Understanding the Global South
- The Global South refers to various countries around the world that are sometimes described as “developing,” “less developed” or “underdeveloped.”
- Many of these countries – although by no means all – are in the Southern Hemisphere, largely in Africa, Asia and Latin America.
- In general, they are poorer, have higher levels of income inequality, and suffer lower life expectancy and harsher living conditions than countries in the “Global North” — that is, richer nations that are located mostly in North America and Europe, with some additions in Oceania and elsewhere.
Genesis of Global South
- The term Global South appears to have been first used in 1969 by political activist Carl Oglesby.
- Writing in the liberal Catholic magazine Commonweal, Oglesby argued that the war in Vietnam was the culmination of a history of northern “dominance over the global south.”

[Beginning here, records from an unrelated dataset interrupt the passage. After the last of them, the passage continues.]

/-! ### §1 Klein four with three inputs (no conjugacy, no growth theorem, no named fact) -/

/-- **Klein descent, three inputs, hI-free and FW-free.**  `κ` cyclotomic over `F`, `p ≠ 2`, `L/F` finite Galois with `p ∤ [L : F]`,
`u, v ∈ Gal(L/F)` commuting involutions, `u ≠ v`, `u, v ≠ 1`; «`μ = 0` for every cyclotomic `ℤ_p`-extension» of each of
`L^{⟨u⟩}`, `L^{⟨v⟩}`, `L^{⟨uv⟩}` ⟹ the same for `L` (norm relation `2 = N_⟨u⟩ + N_⟨v⟩ − u N_⟨uv⟩`, `p ∤ 2`).
[cite: BiasseEtAl2022, Example 2.5, Prop. 3.7] [cite: Washington1997, §13.1] -/
theorem classicalMuVanishes_of_isCyclotomic_of_klein_four_inputs' (hp2 : p ≠ 2)
    (L : Type) [Field L] [NumberField L] [Algebra F L] [IsGalois F L] (hp : ¬ p ∣ Module.finrank F L)
    {u v : L ≃ₐ[F] L} (hu : u * u = 1) (hv : v * v = 1) (huv : u * v = v * u) (hu1 : u ≠ 1) (hv1 : v ≠ 1)
    (hne : u ≠ v)
    (hμu : ∀ κE : ZpExtension ↥(fixedField (Subgroup.zpowers u)) p, κE.IsCyclotomic → ClassicalMuVanishes κE)
    (hμv : ∀ κE : ZpExtension ↥(fixedField (Subgroup.zpowers v)) p, κE.IsCyclotomic → ClassicalMuVanishes κE)
    (hμuv : ∀ κE : ZpExtension ↥(fixedField (Subgroup.zpowers (u * v))) p,
      κE.IsCyclotomic → ClassicalMuVanishes κE)
    (κL : ZpExtension L p) (hκL : κL.IsCyclotomic) : ClassicalMuVanishes κL := by
  obtain ⟨κ, hκ⟩ := exists_cyclotomicZpExtension_holds F p
  haveI : FiniteDimensional F L := Module.Finite.of_restrictScalars_finite ℚ F L
  have hL := surjective_comp_absGaloisRestrict_of_not_dvd_finrank κ L hp
  have hs : ∀ H : Subgroup (L ≃ₐ[F] L), Function.Surjective
      (κ.toContinuousMonoidHom.comp (absGaloisRestrict F ↥(fixedField H))) := fun H =>
    surjective_comp_absGaloisRestrict_of_not_dvd_finrank κ _ (not_dvd_finrank_intermediateField₀ hp (fixedField H))
  have h1 : ClassicalMuVanishes (κ.restrict L hL) :=
    classicalMuVanishes_restrict_of_klein_four' hp2 κ L hL hu hv huv hu1 hv1 hne (hs _) (hs _) (hs _)
      (hμu _ (isCyclotomic_restrict κ hκ _ (hs _))) (hμv _ (isCyclotomic_restrict κ hκ _ (hs _)))
      (hμuv _ (isCyclotomic_restrict κ hκ _ (hs _)))
  exact (classicalMuVanishes_iff_of_isCyclotomic _ _ (isCyclotomic_restrict κ hκ L hL) hκL).mp h1

/-! ### §2 A Klein four in a quotient `Gal(L^N/F) = G/N` of order `4`, inputs from index-`2` subgroups of `G` -/

/-- **Quotient Klein descent.**  `L/F` finite Galois with group `G`, `p ≠ 2`, `p ∤ [L:F]`; `N ⊴ G` with `#N · 4 = #G`;
`a, b ∈ G` with `a², b², aba⁻¹b⁻¹ ∈ N` and `a, b, ab⁻¹ ∉ N` (so `Gal(L^N/F) = {1, ā, b̄, āb̄} ≅ C₂ × C₂`).  If `μ = 0` holds for
every cyclotomic `ℤ_p`-extension of `L^{⟨b⟩}`, and of `L^H` for every subgroup `H ≥ N` of index `2` with `b ∉ H` (these are
`⟨N, a⟩` and `⟨N, ab⟩`, quadratic over `F` when `#G = 8`... in general of degree `2` over `F` iff `[G:H] = 2`), then `μ = 0` for every
cyclotomic `ℤ_p`-extension of `M = L^N`: Klein four `{1, ā, b̄, āb̄}` in `Gal(M/F)` with `M^{⟨ā⟩} ≅ L^{⟨N,a⟩}`, `M^{⟨āb̄⟩} ≅ L^{⟨N,ab⟩}`,
`M^{⟨b̄⟩} ≅ L^{⟨N,b⟩} ⊆ L^{⟨b⟩}` (`p`-prime index: `classicalMuVanishes_of_isCyclotomic_of_tower'`).
[cite: Washington1997, §13.1] [cite: BiasseEtAl2022, Example 2.5, Prop. 3.7] [cite: MilneFT2022, Ch. 3 (fundamental theorem)] -/
theorem classicalMuVanishes_fixedField_of_quotient_klein' (hp2 : p ≠ 2)
    (L : Type) [Field L] [NumberField L] [Algebra F L] [IsGalois F L] (hp : ¬ p ∣ Module.finrank F L)
    (N : Subgroup (L ≃ₐ[F] L)) [N.Normal] (hN : Nat.card ↥N * 4 = Nat.card (L ≃ₐ[F] L))
    {a b : L ≃ₐ[F] L} (ha2 : a * a ∈ N) (hb2 : b * b ∈ N) (hab : a * b * a⁻¹ * b⁻¹ ∈ N)
    (haN : a ∉ N) (hbN : b ∉ N) (habN : a * b⁻¹ ∉ N)
    (hμb : ∀ κE : ZpExtension ↥(fixedField (Subgroup.zpowers b)) p, κE.IsCyclotomic → ClassicalMuVanishes κE)
    (hquad : ∀ H : Subgroup (L ≃ₐ[F] L), N ≤ H → H.index = 2 → b ∉ H →
      ∀ κE : ZpExtension ↥(fixedField H) p, κE.IsCyclotomic → ClassicalMuVanishes κE) :
    ∀ κM : ZpExtension ↥(fixedField N) p, κM.IsCyclotomic → ClassicalMuVanishes κM := by
  classical
  obtain ⟨κ, hκ⟩ := exists_cyclotomicZpExtension_holds F p
  haveI : FiniteDimensional F L := Module.Finite.of_restrictScalars_finite ℚ F L
  set M : IntermediateField F L := fixedField N with hM
  haveI : IsGalois F ↥M := IsGalois.of_fixedField_normal_subgroup N
  set π : (L ≃ₐ[F] L) →* (↥M ≃ₐ[F] ↥M) := AlgEquiv.restrictNormalHom ↥M with hπ
  have hπsurj : Function.Surjective π := AlgEquiv.restrictNormalHom_surjective L
  have hker : π.ker = N := by
    have h1 := IntermediateField.restrictNormalHom_ker (K := F) (L := L) (fixedField N)
    rw [IntermediateField.fixingSubgroup_fixedField] at h1
    exact h1
  have hπ1 : ∀ g : L ≃ₐ[F] L, π g = 1 ↔ g ∈ N := fun g => by rw [← MonoidHom.mem_ker, hker]
  -- the Klein four `{1, ā, b̄, ā b̄}` in `Gal(M/F)`
  have hu : π a * π a = 1 := by rw [← map_mul, (hπ1 _).mpr ha2]
  have hv : π b * π b = 1 := by rw [← map_mul, (hπ1 _).mpr hb2]
  have huv : π a * π b = π b * π a := by
    have h1 : π (a * b * a⁻¹ * b⁻¹) = 1 := (hπ1 _).mpr hab
    rw [map_mul, map_mul, map_mul, map_inv, map_inv, mul_inv_eq_one, mul_inv_eq_iff_eq_mul] at h1
    exact h1
  have hu1 : π a ≠ 1 := fun h => haN ((hπ1 a).mp h)
  have hv1 : π b ≠ 1 := fun h => hbN ((hπ1 b).mp h)
  have hne : π a ≠ π b := fun h => habN ((hπ1 _).mp (by rw [map_mul, map_inv, h, mul_inv_cancel]))
  have huv1 : π a * π b ≠ 1 := fun h => hne (by
    have := congrArg (· * π b) h
    simpa only [mul_assoc, hv, mul_one, one_mul] using this)
  -- `#Gal(M/F) = 4`, so `⟨ā⟩` and `⟨ā b̄⟩` have index `2`
  have hcardM : Nat.card (↥M ≃ₐ[F] ↥M) = 4 := by
    have h1 : N.index = Nat.card (↥M ≃ₐ[F] ↥M) := by
      rw [← hker, Subgroup.index_ker, MonoidHom.range_eq_top_of_surjective π hπsurj, Subgroup.card_top]
    have h2 : Nat.card ↥N * N.index = Nat.card (L ≃ₐ[F] L) := Subgroup.card_mul_index N
    have hNpos : 0 < Nat.card ↥N := Nat.card_pos
    rw [← hN] at h2
    rw [← h1]
    exact (Nat.eq_of_mul_eq_mul_left hNpos h2)
  have hidx : ∀ {t : ↥M ≃ₐ[F] ↥M}, t * t = 1 → t ≠ 1 → (Subgroup.zpowers t).index = 2 := by
    intro t ht ht1
    have h1 : Nat.card ↥(Subgroup.zpowers t) * (Subgroup.zpowers t).index = 4 := by
      rw [Subgroup.card_mul_index, hcardM]
    rw [natCard_zpowers_of_mul_self ht ht1] at h1
    omega
  -- the index-2 subgroups `H_a = π⁻¹⟨ā⟩`, `H_ab = π⁻¹⟨ā b̄⟩` of `G`
  have hHidx : ∀ {t : ↥M ≃ₐ[F] ↥M}, t * t = 1 → t ≠ 1 → ((Subgroup.zpowers t).comap π).index = 2 :=
    fun {t} ht ht1 => (Subgroup.index_comap_of_surjective (H := Subgroup.zpowers t) (f := π) hπsurj).trans (hidx ht ht1)
  have hNle : ∀ t : ↥M ≃ₐ[F] ↥M, N ≤ (Subgroup.zpowers t).comap π := fun t => by
    rw [← hker]; exact MonoidHom.ker_le_comap π _
  have hmap : ∀ t : ↥M ≃ₐ[F] ↥M, ((Subgroup.zpowers t).comap π).map π = Subgroup.zpowers t := fun t =>
    Subgroup.map_comap_eq_self_of_surjective hπsurj _
  -- input for `M^{⟨ā⟩}`
  have hbHa : b ∉ (Subgroup.zpowers (π a)).comap π := by
    rw [Subgroup.mem_comap, mem_zpowers_iff_of_mul_self₀ hu]
    rintro (h | h)
    · exact hv1 h
    · exact hne h.symm
  obtain ⟨ea⟩ := nonempty_algEquiv_fixedField_of_map_restrictNormalHom₀ (F := F) N _ (hNle (π a)) _ (hmap (π a))
  have hμu : ∀ κE : ZpExtension ↥(fixedField (Subgroup.zpowers (π a))) p, κE.IsCyclotomic → ClassicalMuVanishes κE :=
    forall_classicalMuVanishes_of_algEquiv ea.symm (not_dvd_finrank_intermediateField₀ hp _)
      (hquad _ (hNle (π a)) (hHidx hu hu1) hbHa)
  -- input for `M^{⟨ā b̄⟩}`
  have huvuv : (π a * π b) * (π a * π b) = 1 := by
    calc (π a * π b) * (π a * π b) = π a * (π b * π a) * π b := by group
      _ = π a * (π a * π b) * π b := by rw [huv]
      _ = (π a * π a) * (π b * π b) := by group
      _ = 1 := by rw [hu, hv, one_mul]
  have hbHab : b ∉ (Subgroup.zpowers (π a * π b)).comap π := by
    rw [Subgroup.mem_comap, mem_zpowers_iff_of_mul_self₀ huvuv]
    rintro (h | h)
    · exact hv1 h
    · apply hu1
      have := congrArg (· * π b) h
      simpa only [mul_assoc, hv, mul_one] using this.symm
  obtain ⟨eab⟩ := nonempty_algEquiv_fixedField_of_map_restrictNormalHom₀ (F := F) N _ (hNle (π a * π b)) _
    (hmap (π a * π b))
  have hμuv : ∀ κE : ZpExtension ↥(fixedField (Subgroup.zpowers (π a * π b))) p,
      κE.IsCyclotomic → ClassicalMuVanishes κE :=
    forall_classicalMuVanishes_of_algEquiv eab.symm (not_dvd_finrank_intermediateField₀ hp _)
      (hquad _ (hNle _) (hHidx huvuv huv1) hbHab)
  -- input for `M^{⟨b̄⟩} ≅ L^{π⁻¹⟨b̄⟩} ⊆ L^{⟨b⟩}`
  set Hb : Subgroup (L ≃ₐ[F] L) := (Subgroup.zpowers (π b)).comap π with hHb
  have hle : fixedField Hb ≤ fixedField (Subgroup.zpowers b) :=
    IntermediateField.fixedField_le ((Subgroup.zpowers_le).mpr (by
      rw [hHb, Subgroup.mem_comap]; exact Subgroup.mem_zpowers _))
  have hμHb : ∀ κK : ZpExtension ↥(fixedField Hb) p, κK.IsCyclotomic → ClassicalMuVanishes κK := by
    letI : Algebra ↥(fixedField Hb) ↥(fixedField (Subgroup.zpowers b)) :=
      (IntermediateField.inclusion hle).toRingHom.toAlgebra
    haveI : IsScalarTower F ↥(fixedField Hb) ↥(fixedField (Subgroup.zpowers b)) :=
      IsScalarTower.of_algebraMap_eq fun _ => rfl
    exact classicalMuVanishes_of_isCyclotomic_of_tower' κ hκ ↥(fixedField Hb) ↥(fixedField (Subgroup.zpowers b))
      (not_dvd_finrank_intermediateField₀ hp _) hμb
  obtain ⟨eb⟩ := nonempty_algEquiv_fixedField_of_map_restrictNormalHom₀ (F := F) N Hb (hNle (π b)) _ (hmap (π b))
  have hμv : ∀ κE : ZpExtension ↥(fixedField (Subgroup.zpowers (π b))) p, κE.IsCyclotomic → ClassicalMuVanishes κE :=
    forall_classicalMuVanishes_of_algEquiv eb.symm (not_dvd_finrank_intermediateField₀ hp _) hμHb
  -- Klein with three inputs in `Gal(M/F)`
  have hpM : ¬ p ∣ Module.finrank F ↥M := not_dvd_finrank_intermediateField₀ hp M
  exact classicalMuVanishes_of_isCyclotomic_of_klein_four_inputs' hp2 ↥M hpM hu hv huv hu1 hv1 hne hμu hμv hμuv

/-! ### §3 The `D₄ = N_s(3)` census form over `ℚ`, Ferrero–Washington-free -/

/-- **`D₄` shape over `ℚ`, FW-free: `μ(L) = 0 ⟸ μ(L^{⟨b⟩}) = 0 ∧ μ(L^H) = 0` for the index-`2` subgroups `H ∌ b`.**  `L/ℚ` finite
Galois with `#Gal(L/ℚ) = 8`, `p` odd, `p ∤ [L:ℚ]`; `z` a central involution, `b ≠ 1, z` an involution commuting with `z`, `g` with
`g b g⁻¹ = z b` and `g² ∈ ⟨z⟩` (for `L = ℚ(E[3])` with image `C_s⁺(3) ≅ D₄`: `z = −1`, `b = s` fixing `P`, `g` any element not
commuting with `s`).  If `μ = 0` (growth form) holds for every cyclotomic `ℤ_p`-extension of `L^{⟨b⟩}` (`= ℚ(P)`) and of `L^H` for
every subgroup `H` of index `2` with `b ∉ H` (the two quadratic subfields not inside `L^{⟨b⟩}`; for `b` = complex conjugation: the
imaginary quadratic subfields), then for every cyclotomic `ℤ_p`-extension of `L`.  NO named fact (replaces the Ferrero–Washington inputs
of `classicalMuVanishes_of_isCyclotomic_of_kuroda_rat` / `…_klein_four_rat'`).  Road: §2 with `N = ⟨z⟩` gives `μ(L^{⟨z⟩}) = 0`, then the
Klein four `{1, z, b, zb}` with `zb = g b g⁻¹`. [cite: Washington1997, §13.1, §7.5] [cite: BiasseEtAl2022, Example 2.5, Prop. 3.7]
[cite: Serre1972, §2.2 (split Cartan subgroups, normalisers)] -/
theorem classicalMuVanishes_of_isCyclotomic_of_dihedral_rat_of_quadratic (hp2 : p ≠ 2)
    (L : Type) [Field L] [NumberField L] [IsGalois ℚ L] (hp : ¬ p ∣ Module.finrank ℚ L)
    (hcard : Nat.card (L ≃ₐ[ℚ] L) = 8)
    {z b g : L ≃ₐ[ℚ] L} (hz : z * z = 1) (hb : b * b = 1) (hz1 : z ≠ 1) (hb1 : b ≠ 1) (hbz : b ≠ z)
    (hzc : ∀ x : L ≃ₐ[ℚ] L, x * z = z * x) (hg : g * b * g⁻¹ = z * b) (hgg : g * g ∈ Subgroup.zpowers z)
    (hμb : ∀ κE : ZpExtension ↥(fixedField (Subgroup.zpowers b)) p, κE.IsCyclotomic → ClassicalMuVanishes κE)
    (hquad : ∀ H : Subgroup (L ≃ₐ[ℚ] L), H.index = 2 → b ∉ H →
      ∀ κE : ZpExtension ↥(fixedField H) p, κE.IsCyclotomic → ClassicalMuVanishes κE)
    (κL : ZpExtension L p) (hκL : κL.IsCyclotomic) : ClassicalMuVanishes κL := by
  obtain ⟨κ, hκ⟩ := exists_cyclotomicZpExtension_holds ℚ p
  haveI hzN : (Subgroup.zpowers z).Normal := by
    refine ⟨fun h hh x => ?_⟩
    rw [mem_zpowers_iff_of_mul_self₀ hz] at hh
    rcases hh with hh | hh <;> rw [hh]
    · rw [mul_one, mul_inv_cancel]; exact one_mem _
    · rw [hzc x, mul_assoc, mul_inv_cancel, mul_one]; exact Subgroup.mem_zpowers z
  have hmem : ∀ x : L ≃ₐ[ℚ] L, x ∈ Subgroup.zpowers z ↔ x = 1 ∨ x = z := fun x => mem_zpowers_iff_of_mul_self₀ hz
  have hgb : g * b = z * b * g := by
    calc g * b = g * b * g⁻¹ * g := by group
      _ = z * b * g := by rw [hg]
  -- Step 1: `μ(L^{⟨z⟩}) = 0` by §2 with `N = ⟨z⟩`, `a = g`
  have hN : Nat.card ↥(Subgroup.zpowers z) * 4 = Nat.card (L ≃ₐ[ℚ] L) := by
    rw [natCard_zpowers_of_mul_self hz hz1, hcard]
  have hb2 : b * b ∈ Subgroup.zpowers z := by rw [hb]; exact one_mem _
  have hab : g * b * g⁻¹ * b⁻¹ ∈ Subgroup.zpowers z := by
    rw [hg, mul_assoc, mul_inv_cancel, mul_one]; exact Subgroup.mem_zpowers z
  have hbinv : b⁻¹ = b := inv_eq_of_mul_eq_one_right hb
  have hzbz : z * b * z⁻¹ = b := by rw [← hzc b, mul_assoc, mul_inv_cancel, mul_one]
  have hgN : g ∉ Subgroup.zpowers z := by
    rw [hmem]
    rintro (h | h)
    · apply hz1
      have h2 : (1 : L ≃ₐ[ℚ] L) * b = z * b := by rw [one_mul, ← hg, h, one_mul, inv_one, mul_one]
      exact (mul_right_cancel h2).symm
    · apply hz1
      have h2 : (1 : L ≃ₐ[ℚ] L) * b = z * b := by rw [one_mul, ← hg, h, hzbz]
      exact (mul_right_cancel h2).symm
  have hbN : b ∉ Subgroup.zpowers z := by
    rw [hmem]; rintro (h | h); exacts [hb1 h, hbz h]
  have hgbN : g * b⁻¹ ∉ Subgroup.zpowers z := by
    rw [hmem, hbinv]
    rintro (h | h)
    · -- `g b = 1` ⟹ `g = b` ⟹ `z = 1`
      have hgb' : g = b := (eq_inv_of_mul_eq_one_left h).trans hbinv
      apply hz1
      have h2 : (1 : L ≃ₐ[ℚ] L) * b = z * b := by
        rw [one_mul, ← hg, hgb', hbinv, mul_assoc, hb, mul_one]
      exact (mul_right_cancel h2).symm
    · -- `g b = z` ⟹ `g = z b` ⟹ `z = 1`
      have hgzb : g = z * b := (eq_mul_inv_of_mul_eq h).trans (by rw [hbinv])
      apply hz1
      have h3 : z * b * b * (z * b)⁻¹ = b := by
        rw [mul_inv_rev, hbinv, mul_assoc z b b, hb, mul_one, ← mul_assoc, hzbz]
      have h2 : (1 : L ≃ₐ[ℚ] L) * b = z * b := by rw [one_mul, ← hg, hgzb, h3]
      exact (mul_right_cancel h2).symm
  have hμM : ∀ κM : ZpExtension ↥(fixedField (Subgroup.zpowers z)) p, κM.IsCyclotomic → ClassicalMuVanishes κM :=
    classicalMuVanishes_fixedField_of_quotient_klein' hp2 L hp (Subgroup.zpowers z) hN hgg hb2 hab hgN hbN hgbN hμb
      (fun H _ hH hbH => hquad H hH hbH)
  -- Step 2: Klein four `{1, z, b, zb}` in `G`, `zb = g b g⁻¹`
  have hzb : z * b = b * z := (hzc b).symm
  exact classicalMuVanishes_of_isCyclotomic_of_klein_four' hp2 κ hκ L hp hz hb hzb hz1 hb1 hbz.symm ⟨g, hg⟩ hμM hμb κL hκL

- But it was only after the 1991 breakup of the Soviet Union – which marked the end of the so-called “Second World” – that the term gained momentum.
Geopolitical connotation
- The term “Global South” is not geographical. In fact, the Global South’s two largest countries – China and India – lie entirely in the Northern Hemisphere.
- Rather, its usage denotes a mix of political, geopolitical, and economic commonalities between nations.

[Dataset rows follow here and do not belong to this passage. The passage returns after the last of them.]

import Summits.MatrixMultiplication.OmegaCensus.STPPVosperSlackFourTablesZ61P1
import Summits.MatrixMultiplication.OmegaCensus.STPPVosperTilingWordsPrunedQ
import Summits.MatrixMultiplication.OmegaCensus.STPPVosperSlackTwoLawABQ

/-!
# ω-census (abelian STPP census): fifth leaf ℤ₆₁ {(2,2,2),(3,3,3)²} — dead-table rows for `tblZ61F5A0`, part 3 of 13 (kernel computations)

HONEST FRAMING (pub-omega census; verbatim): lottery ticket; floor = certified bounds/negative ranges.
Census STRUCTURE (seat pub-omega-stpp-2 gen 27 — rows service for the stpp-1 lineage's law, 2026-08-29), family (b2).  For each entry `e = (Yo, Zo)` of stpp-1 g33's dead table `tblZ61F5A0` (`STPPVosperSlackFourTablesZ61P1.lean`, 250 entries) the words-cover search of the two other blocks (3,3,3), (2,2,2) over stpp-2 g26's pruned enumerator `blockDiffsWQ` (direct orientation) returns `false` (≤ 3·10⁴ mirror steps each); g33's `coverDead_forall_of_rows` turns the assembled row into the law's `CoverDead` hypothesis.
Each theorem is ONE `decide +kernel` over a range of table entries.  Assembly in `STPPVosperSlackFourRows61F5TblA0Asm.lean`.  Nothing here is progress on `ω`.
-/

namespace Summit.MatrixMultiplication.OmegaCensus.CubeNB.S2

open Summit.MatrixMultiplication.OmegaCensus.CubeNB

/-- Dead-table entries `[40, 44)` of `tblZ61F5A0`: the words-cover search fails. [folklore] -/
theorem dead61TblA0_c10 : ∀ e ∈ (tblZ61F5A0.drop 40).take 4, existsCoverW 61 e.1 e.2 [blockDiffsWQ 61 e.1 e.2 3 3 3, blockDiffsWQ 61 e.1 e.2 2 2 2] [] [] [] = false := by
  decide +kernel

/-- Dead-table entries `[44, 48)` of `tblZ61F5A0`: the words-cover search fails. [folklore] -/
theorem dead61TblA0_c11 : ∀ e ∈ (tblZ61F5A0.drop 44).take 4, existsCoverW 61 e.1 e.2 [blockDiffsWQ 61 e.1 e.2 3 3 3, blockDiffsWQ 61 e.1 e.2 2 2 2] [] [] [] = false := by
  decide +kernel

/-- Dead-table entries `[48, 52)` of `tblZ61F5A0`: the words-cover search fails. [folklore] -/
theorem dead61TblA0_c12 : ∀ e ∈ (tblZ61F5A0.drop 48).take 4, existsCoverW 61 e.1 e.2 [blockDiffsWQ 61 e.1 e.2 3 3 3, blockDiffsWQ 61 e.1 e.2 2 2 2] [] [] [] = false := by
  decide +kernel

/-- Dead-table entries `[52, 56)` of `tblZ61F5A0`: the words-cover search fails. [folklore] -/
theorem dead61TblA0_c13 : ∀ e ∈ (tblZ61F5A0.drop 52).take 4, existsCoverW 61 e.1 e.2 [blockDiffsWQ 61 e.1 e.2 3 3 3, blockDiffsWQ 61 e.1 e.2 2 2 2] [] [] [] = false := by
  decide +kernel

/-- Dead-table entries `[56, 60)` of `tblZ61F5A0`: the words-cover search fails. [folklore] -/
theorem dead61TblA0_c14 : ∀ e ∈ (tblZ61F5A0.drop 56).take 4, existsCoverW 61 e.1 e.2 [blockDiffsWQ 61 e.1 e.2 3 3 3, blockDiffsWQ 61 e.1 e.2 2 2 2] [] [] [] = false := by
  decide +kernel

end Summit.MatrixMultiplication.OmegaCensus.CubeNB.S2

- Countries in the Global South were mostly at the receiving end of imperialism and colonial rule, with African countries as perhaps the most visible example of this.
Economic Shift
- Since the turn of the 21st century, a “shift in wealth,” as the World Bank has referred to it, from the North Atlantic to Asia Pacific has upended much of the conventional wisdom on where the world’s riches are being generated.

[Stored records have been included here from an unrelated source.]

/-!
# Discrete Hodge calculus on charted tori: codifferentials, the lattice Laplacian, `dδ + δd = −Δ`

Discrete exterior calculus on a charted torus (`TorusChart.lean`, `TorusChartCochains.lean`) continued: the
adjoints of the coboundaries `d₀`, `d₁` and the Hodge (Weitzenböck) identity in degree one, which on the cubic
torus has NO curvature term — the Hodge Laplacian of a `1`-cochain is the scalar lattice Laplacian acting
componentwise.  This is the algebra behind the spin-wave / vortex (Coulomb-gauge) decomposition of bond fields
`a = d₀ φ + β + h` with `β` coclosed and determined by the vortex current `d₁ a`, used by every Villain /
Fröhlich–Spencer unfolding of an abelian lattice model.

* `TorusChart.δ₁ ω x = Σ_i (ω (x − e_i, i) − ω (x, i))` — the codifferential of a `1`-cochain (minus the lattice
  divergence); `TorusChart.δ₂ q (x, i) = Σ_j (q (x; i, j) − q (x − e_j; i, j))` — the codifferential of an
  (alternating) `2`-cochain; `TorusChart.negLap f x = Σ_i ((f x − f (x + e_i)) + (f x − f (x − e_i)))` — the
  positive lattice Laplacian `−Δ`, and its componentwise versions `negLap₁`, `negLap₂`;
* `δ₁_d₀ : δ₁ (d₀ f) = −Δ f`;  **`d₀_δ₁_add_δ₂_d₁ : d₀ (δ₁ ω) + δ₂ (d₁ ω) = −Δ ω`** (componentwise);
  `δ₁_δ₂_of_alternating : δ₁ (δ₂ q) = 0`; additivity; the operators commute with translations
  (`d₀_translate`, …) and with the Laplacians (`negLap₁_d₀`, `negLap_δ₁`, `negLap₂_d₁`, `negLap₁_δ₂`);
* on a finite torus with coefficients in a commutative ring: `sum_δ₁ : Σ_x δ₁ ω = 0`, `sum_negLap`, `sum_d₀`,
  `sum_δ₂`, the adjointness identities `sum_d₀_mul : ⟨d₀ f, ω⟩ = ⟨f, δ₁ ω⟩` and
  `sum_d₁_mul_of_alternating : ⟨d₁ ω, q⟩ = 2⟨ω, δ₂ q⟩` (ordered pairs `(i, j)`, alternating `q`), and the
  Dirichlet form `sum_mul_negLap : ⟨f, −Δ g⟩ = ⟨d₀ f, d₀ g⟩`;
* over `ℝ`: `−Δ ≥ 0` (`sum_mul_negLap_self_nonneg`) and **`negLap_eq_zero_iff`**: `−Δ f = 0 ↔ f` is constant
  (the torus is connected by unit steps, `d₀_eq_zero_iff`); componentwise `negLap₁_eq_zero_iff`.

## References
* B. Eckmann, Harmonische Funktionen und Randwertaufgaben in einem Komplex, Comment. Math. Helv. 17 (1945) 240–255.
* J. Fröhlich, T. Spencer, Comm. Math. Phys. 83 (1982) 411–454, §2.3. [FrohlichSpencerCMP1982]
-/

namespace Literature.MathematicalPhysics.QuantumFieldTheory

open scoped BigOperators

namespace TorusChart

variable {Λ : Type*} [AddCommGroup Λ] {d : ℕ} (F : TorusChart Λ d)

/-! ## Codifferentials and the lattice Laplacian -/

section Algebra

variable {A : Type*} [AddCommGroup A]

/-- The **codifferential of a `1`-cochain** (minus the lattice divergence):
`δ₁ ω x = Σ_i (ω (x − e_i, i) − ω (x, i))`, the adjoint of `d₀`. [folklore] -/
def δ₁ (ω : Λ → Fin d → A) : Λ → A := fun x => ∑ i, (ω (x - F.gen i) i - ω x i)

/-- The **codifferential of a `2`-cochain**: `δ₂ q (x, i) = Σ_j (q (x; i, j) − q (x − e_j; i, j))`; for
alternating `q` it is the adjoint of `d₁` for the pairing over unordered plaquettes. [folklore] -/
def δ₂ (q : Λ → Fin d → Fin d → A) : Λ → Fin d → A := fun x i => ∑ j, (q x i j - q (x - F.gen j) i j)

/-- The **positive lattice Laplacian** `−Δ f (x) = Σ_i ((f x − f (x + e_i)) + (f x − f (x − e_i)))`.
[folklore] -/
def negLap (f : Λ → A) : Λ → A := fun x => ∑ i, ((f x - f (x + F.gen i)) + (f x - f (x - F.gen i)))

/-- The lattice Laplacian acting componentwise on `1`-cochains. [folklore] -/
def negLap₁ (ω : Λ → Fin d → A) : Λ → Fin d → A := fun x i => F.negLap (fun y => ω y i) x

/-- The lattice Laplacian acting componentwise on `2`-cochains. [folklore] -/
def negLap₂ (q : Λ → Fin d → Fin d → A) : Λ → Fin d → Fin d → A := fun x i j => F.negLap (fun y => q y i j) x

/-- Unfolding `δ₁`. [folklore] -/
@[simp] theorem δ₁_apply (ω : Λ → Fin d → A) (x : Λ) : F.δ₁ ω x = ∑ i, (ω (x - F.gen i) i - ω x i) := rfl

- By 2030 it is projected that three of the four largest economies will be from the Global South – with the order being China, India, the United States, and Indonesia.
- Already the GDP in terms of purchasing power of the Global South-dominated BRICS nations – Brazil, Russia, India, China and South Africa – surpasses that of the Global North’s G7 club. And there are now more billionaires in Beijing than in New York City.
- This economic shift has gone hand in hand with enhanced political visibility. Countries in the Global South are increasingly asserting themselves on the global scene – be it China’s brokering of Iran and Saudi Arabia’s rapprochement or Brazil’s attempt to push a peace plan to end the war in Ukraine.
- This shift in economic and political power has led experts in geopolitics political scientist Oliver Stuenkel, have began talking about a “post-Western world.”
- The Global South is flexing political and economic muscles that the “developing countries” and the “Third World” never had.
PRACTICE QUESTION
Q. Countries in the Global South are increasingly asserting themselves on the global scene and the Global South is flexing political and economic muscles that the “developing countries” and the “Third World” never had. Comment.